Task instructions
Within the entries below, the lines from the one with "Goreinov–Oseledets–Savostyanov–Tyrtyshnikov–Zamarashkin, *How to" through the one with "1, Lemma 1." are to be set down exactly, both ends kept.
━━━ Task data ━━━
/-!
# `Balaban1983to89.B9SectBL2StepCodedOn` — the POSITIVE-INPUT (3.46) BLOCK-STEPS `StepL2nPos` (members 0–5) and `StepL2Pos` of the coded family
# `KSC₃` on a subfamily, kernel-free from the letters-level frames (pub-ymgap N06 row 13, (O4) per-member programme, `L²` member, StepPos currency)

T. Bałaban, *Propagators for lattice gauge theories in a background field*, Commun. Math. Phys. **99** (1985) 389–434
[`Balaban1985BackgroundPropagators`, "B9"]; [4] = T. Bałaban, *Propagators and renormalization transformations for lattice gauge
theories. II*, Commun. Math. Phys. **96** (1984) 223–250 [`Balaban1984PropagatorsII`].

statement-level skeleton of published theorems with citation tags; proofs where landed; nothing here is a claim about the
Yang–Mills mass gap

THE PRINTED LOCI.  Theorem 3.1 (3.46) p. 398 (the six `L²` entries); Theorem 3.4 p. 400 and Sect. B pp. 400–407 (the extension `U ↦ U′U` «with the same
constants»); p. 403 l.1–9; (3.63)–(3.67) pp. 402–403; [4] Prop. 2.6 (2.140)–(2.141) p. 247, Lemma 2.1 p. 234.

WHY THIS FILE (seat dag-n06-c gen 9; interface word of the chain owner dag-n06-d g10, 2026-08-28: «StepPos currency»).  The certificate's row 13 is knit
from POSITIVE-INPUT block-steps `B9SectBStepWhole.StepXPos` (`sectBStepPrinted_of_posBlockSteps`).  For the (3.46) member the letters-level frames
deliver `StepL2nPos … n` for every member `n` of any family carrying an `L2Frame₂` plus the six further read/write fields
(`B9SectBL2StepAtLettersV2(.Right/.Second/.Mixed).stepL2nPos_*_of_l2Frame₂`).  `B9SectBL2DictionaryY` inhabits that frame over the CODED carriers of a
subfamily at the augmented readings `KSC₃` (`l2Frame₂CodedOn`) and types the six fields in their literal shapes (`readL2_two … writeL2_five_KSC₃`, all
tautological for augmented readings).  This file plugs them: ★★ `stepL2nPos_KSC₃_on n` for `n = 0, …, 5` and ★★ `stepL2Pos_KSC₃_on` — the (3.46)
positive-input step of `KSC₃` over the coded carrier, all six members, any `GA`, `Cinv`.  Its transport to the record's own family (the Step-level
`hin`/`hout` of `B9SectBL2SecondOrderY` / `B9SectBCodedChainL2`) is the successor item.
Value = plumbing of landed frames; NOT summit progress; N06 is not discharged by this file.
-/

noncomputable section

namespace Literature.MathematicalPhysics.QuantumFieldTheory.Balaban1983to89.B9SectBL2StepCodedOn

open Literature.MathematicalPhysics.QuantumFieldTheory.Balaban1983to89
open Literature.MathematicalPhysics.QuantumFieldTheory.Balaban1983to89.B6Ineq2142KLevelV1 (β)
open Literature.MathematicalPhysics.QuantumFieldTheory.Balaban1983to89.B9Eq360DeltaPrimeAY (AfldY)
open Literature.MathematicalPhysics.QuantumFieldTheory.Balaban1983to89.B9PinMembersKLevelV1 (MemberY geo9Y bg9Y)
open Literature.MathematicalPhysics.QuantumFieldTheory.Balaban1983to89.B9SectBGpLettersY (GVal)
open Literature.MathematicalPhysics.QuantumFieldTheory.Balaban1983to89.B9SectBGpFrameCodedY (codingYx CplxLettersY)
open Literature.MathematicalPhysics.QuantumFieldTheory.Balaban1983to89.B9SectBL2DictionaryY (KSC₃ l2Frame₂CodedOn readL2_two_KSC₃ readL2_three_KSC₃
  readL2_four_KSC₃ readL2_five_KSC₃ writeL2_two_KSC₃ writeL2_three_KSC₃ writeL2_four_KSC₃ writeL2_five_KSC₃)
open Literature.MathematicalPhysics.QuantumFieldTheory.Balaban1983to89.B9SectBStepWhole (StepL2nPos StepL2Pos stepL2Pos_of_members)
open Literature.MathematicalPhysics.QuantumFieldTheory.Balaban1983to89.B9GeoNormsKLevelModelSignsV1 (modelSignsOn_geo9K)
open Literature.MathematicalPhysics.QuantumFieldTheory.Balaban1983to89.Node00 (SiteY BlkY IBondY CfgY SiteParY)

variable {d ℓ : ℕ} {hd : 1 ≤ d + 1} {hL : Odd (ℓ + 1) ∧ 1 < ℓ + 1} {b₀ b₁ : ℝ} {Mstar : ℕ}
variable {𝔸 : Type} [NormedRing 𝔸] [NormedAlgebra ℂ 𝔸] [CompleteSpace 𝔸] [NormOneClass 𝔸] [FiniteDimensional ℝ 𝔸]

variable {J : Type} (f : J → MemberY d ℓ hd hL b₀ b₁ Mstar)
  (c35 : ℝ) (G : Subgroup 𝔸ˣ) {ι : Type} [Fintype ι] [DecidableEq ι] (b : Module.Basis ι ℝ 𝔸)
  [∀ x : MemberY d ℓ hd hL b₀ b₁ Mstar, Fintype (geo9Y x).Site] [∀ x : MemberY d ℓ hd hL b₀ b₁ Mstar, DecidableEq (geo9Y x).Site]
  [∀ x : MemberY d ℓ hd hL b₀ b₁ Mstar, Nonempty (geo9Y x).Site]
  (C37 C38 : ∀ j : J, ℝ → CfgY 𝔸 (f j).toKIdx → AfldY 𝔸 (f j).toKIdx → Prop)
  (par : ∀ j : J, SiteParY 𝔸 (f j).toKIdx)
  (ιB : ∀ j : J, BlkY (f j).toKIdx → IBondY (f j).toKIdx)
import Mathlib

/-!
# Maximal-volume pivot blocks are dominant

The algebraic core of the *maximum-volume principle* for cross (CUR / skeleton) interpolation
and of the `maxvol` pivoting heuristics: the interpolation coefficients of a cross
interpolation are ratios of determinants, so a pivot block of locally maximal volume
(`|det|`) makes all of them at most `1` in modulus.

For a matrix `A : Matrix m ι K` ("tall": its columns are already the pivot columns) and pivot
rows `r : ι → m` with pivot block `P = A.submatrix r id`:

* `mul_inv_submatrix_apply_mul_det` — CRAMER FORM of the coefficients:
  `(A P⁻¹) i j · det P = det (A.submatrix (update r j i) id)`, the determinant of `P` with its
  `j`-th row replaced by row `i` of `A` [HornJohnson2013, §0.8.3]; the transposed statement
  `inv_submatrix_mul_apply_mul_det` for pivot columns (`(P⁻¹ A) i j · det P`);
* `abs_mul_inv_submatrix_le_one_of_volume_maximal` — MAXIMAL VOLUME ⇒ DOMINANT: if `|det P|`
  is maximal among the pivot-row choices differing from `r` in at most one position (a
  fortiori if it is maximal among all `#ι`-row choices), then every entry of `A P⁻¹` has
  modulus `≤ 1`, i.e. `P` is *dominant* [AllenLaiShen2024, Definition 1 and Lemma 1] (after
  Goreinov–Oseledets–Savostyanov–Tyrtyshnikov–Zamarashkin, *How to find a good submatrix*);
  `abs_inv_submatrix_mul_le_one_of_volume_maximal` is the pivot-column version.

In the cross-interpolation notation of `Literature.LinearAlgebra.Matrix.crossInterp`
(`Ã = C P⁻¹ R`), these are the factors `C P⁻¹` and `P⁻¹ R`.  Not formalised: the
singular-value error bounds (`‖A - Ã‖ ≤ (r+1) σᵣ₊₁`, `(r+1)²`-type Chebyshev bounds), the
`r^{r/2}` volume comparison of dominant vs. maximal-volume blocks, or any search algorithm.

References: R. A. Horn, C. R. Johnson, *Matrix Analysis*, 2nd ed., CUP 2013, §0.8.3
(Cramer's rule); K. Allen, M.-J. Lai, Z. Shen, *Maximal volume matrix cross approximation for
image compression and least squares solution*, Adv. Comput. Math. (2024), arXiv:2309.17403,
§2 Definition 1, Lemma 1.
AI-produced formalisation (H21 engines group, seat eng-quad-2, 2026-08-21); no facts, no axioms
beyond Mathlib's, no `sorry`.
-/

open Matrix

namespace Literature.LinearAlgebra.Matrix

section CommRing

variable {K : Type*} [CommRing K]
variable {m n ι : Type*} [Fintype ι] [DecidableEq ι]

/-- [cite: HornJohnson2013, §0.8.3] CRAMER FORM OF THE ROW-INTERPOLATION COEFFICIENTS: with
pivot rows `r` and nonsingular pivot block `P = A.submatrix r id`, the coefficient
`(A P⁻¹) i j` times `det P` is the determinant of `P` with its `j`-th row replaced by the `i`-th
row of `A`, i.e. of the pivot block of the row choice `update r j i`. -/
theorem mul_inv_submatrix_apply_mul_det (A : Matrix m ι K) (r : ι → m)
    (hP : IsUnit (A.submatrix r id).det) (i : m) (j : ι) :
    (A * (A.submatrix r id)⁻¹) i j * (A.submatrix r id).det =
      (A.submatrix (Function.update r j i) id).det := by
  set P : Matrix ι ι K := A.submatrix r id with hPdef
  have h1 : (P.det • (A i ᵥ* P⁻¹)) j = (A * P⁻¹) i j * P.det := by
    simp only [Pi.smul_apply, smul_eq_mul, vecMul, dotProduct, mul_apply]
    ring
  have h2 : P.det • (A i ᵥ* P⁻¹) = cramer Pᵀ (A i) :=
    det_smul_inv_vecMul_eq_cramer_transpose P (A i) hP
  rw [← h1, h2, cramer_apply, updateCol_transpose, det_transpose]
  congr 1
  ext k l
  simp only [updateRow_apply, hPdef, submatrix_apply, id_eq, Function.update_apply]
  split_ifs <;> rfl

/-- [cite: HornJohnson2013, §0.8.3] CRAMER FORM OF THE COLUMN-INTERPOLATION COEFFICIENTS: with
pivot columns `c` and nonsingular pivot block `P = A.submatrix id c`,
`(P⁻¹ A) i j · det P = det (A.submatrix id (update c i j))` (the pivot block with its `i`-th
column replaced by the `j`-th column of `A`). -/
theorem inv_submatrix_mul_apply_mul_det (A : Matrix ι n K) (c : ι → n)
    (hP : IsUnit (A.submatrix id c).det) (i : ι) (j : n) :
    ((A.submatrix id c)⁻¹ * A) i j * (A.submatrix id c).det =
      (A.submatrix id (Function.update c i j)).det := by
  have hPt : IsUnit (Aᵀ.submatrix c id).det := by
    rwa [← transpose_submatrix, det_transpose]
  have h := mul_inv_submatrix_apply_mul_det Aᵀ c hPt j i
  rwa [← transpose_submatrix, ← transpose_submatrix, det_transpose, det_transpose,
    ← transpose_nonsing_inv, ← transpose_mul, transpose_apply] at h

end CommRing

section Ordered

variable {K : Type*} [CommRing K] [LinearOrder K] [IsStrictOrderedRing K]
variable {m n ι : Type*} [Fintype ι] [DecidableEq ι]

/-- [cite: AllenLaiShen2024, Lemma 1]; [cite: AllenLaiShen2024, Definition 1]
MAXIMAL VOLUME ⇒ DOMINANT (pivot rows): if the pivot block `P = A.submatrix r id` is
nonsingular and `|det P|` is maximal among the pivot-row choices obtained from `r` by changing
one position, then every row-interpolation coefficient satisfies `|(A P⁻¹) i j| ≤ 1` — `P` is a
*dominant* submatrix. -/
theorem abs_mul_inv_submatrix_le_one_of_volume_maximal (A : Matrix m ι K) (r : ι → m)
    (hP : IsUnit (A.submatrix r id).det)
    (hmax : ∀ i j, |(A.submatrix (Function.update r j i) id).det| ≤ |(A.submatrix r id).det|)
    (i : m) (j : ι) : |(A * (A.submatrix r id)⁻¹) i j| ≤ 1 := by
  have hdet : 0 < |(A.submatrix r id).det| := abs_pos.mpr hP.ne_zero
  have key : |(A * (A.submatrix r id)⁻¹) i j| * |(A.submatrix r id).det| ≤
      1 * |(A.submatrix r id).det| := by
    rw [← abs_mul, mul_inv_submatrix_apply_mul_det A r hP i j, one_mul]
    exact hmax i j
  exact le_of_mul_le_mul_right key hdet

/-- [cite: AllenLaiShen2024, Lemma 1]; [cite: AllenLaiShen2024, Definition 1]
MAXIMAL VOLUME ⇒ DOMINANT (pivot columns): if `P = A.submatrix id c` is nonsingular and
`|det P|` is maximal among the pivot-column choices obtained from `c` by changing one position,
then `|(P⁻¹ A) i j| ≤ 1` for all `i, j`. -/
theorem abs_inv_submatrix_mul_le_one_of_volume_maximal (A : Matrix ι n K) (c : ι → n)
    (hP : IsUnit (A.submatrix id c).det)
    (hmax : ∀ i j, |(A.submatrix id (Function.update c i j)).det| ≤ |(A.submatrix id c).det|)
    (i : ι) (j : n) : |((A.submatrix id c)⁻¹ * A) i j| ≤ 1 := by
  have hdet : 0 < |(A.submatrix id c).det| := abs_pos.mpr hP.ne_zero
  have key : |((A.submatrix id c)⁻¹ * A) i j| * |(A.submatrix id c).det| ≤
      1 * |(A.submatrix id c).det| := by
    rw [← abs_mul, inv_submatrix_mul_apply_mul_det A c hP i j, one_mul]
    exact hmax i j
  exact le_of_mul_le_mul_right key hdet

end Ordered

end Literature.LinearAlgebra.Matrix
━━━
Solution for this problem
  Goreinov–Oseledets–Savostyanov–Tyrtyshnikov–Zamarashkin, *How to find a good submatrix*);
  `abs_inv_submatrix_mul_le_one_of_volume_maximal` is the pivot-column version.

In the cross-interpolation notation of `Literature.LinearAlgebra.Matrix.crossInterp`
(`Ã = C P⁻¹ R`), these are the factors `C P⁻¹` and `P⁻¹ R`.  Not formalised: the
singular-value error bounds (`‖A - Ã‖ ≤ (r+1) σᵣ₊₁`, `(r+1)²`-type Chebyshev bounds), the
`r^{r/2}` volume comparison of dominant vs. maximal-volume blocks, or any search algorithm.

References: R. A. Horn, C. R. Johnson, *Matrix Analysis*, 2nd ed., CUP 2013, §0.8.3
(Cramer's rule); K. Allen, M.-J. Lai, Z. Shen, *Maximal volume matrix cross approximation for
image compression and least squares solution*, Adv. Comput. Math. (2024), arXiv:2309.17403,
§2 Definition 1, Lemma 1.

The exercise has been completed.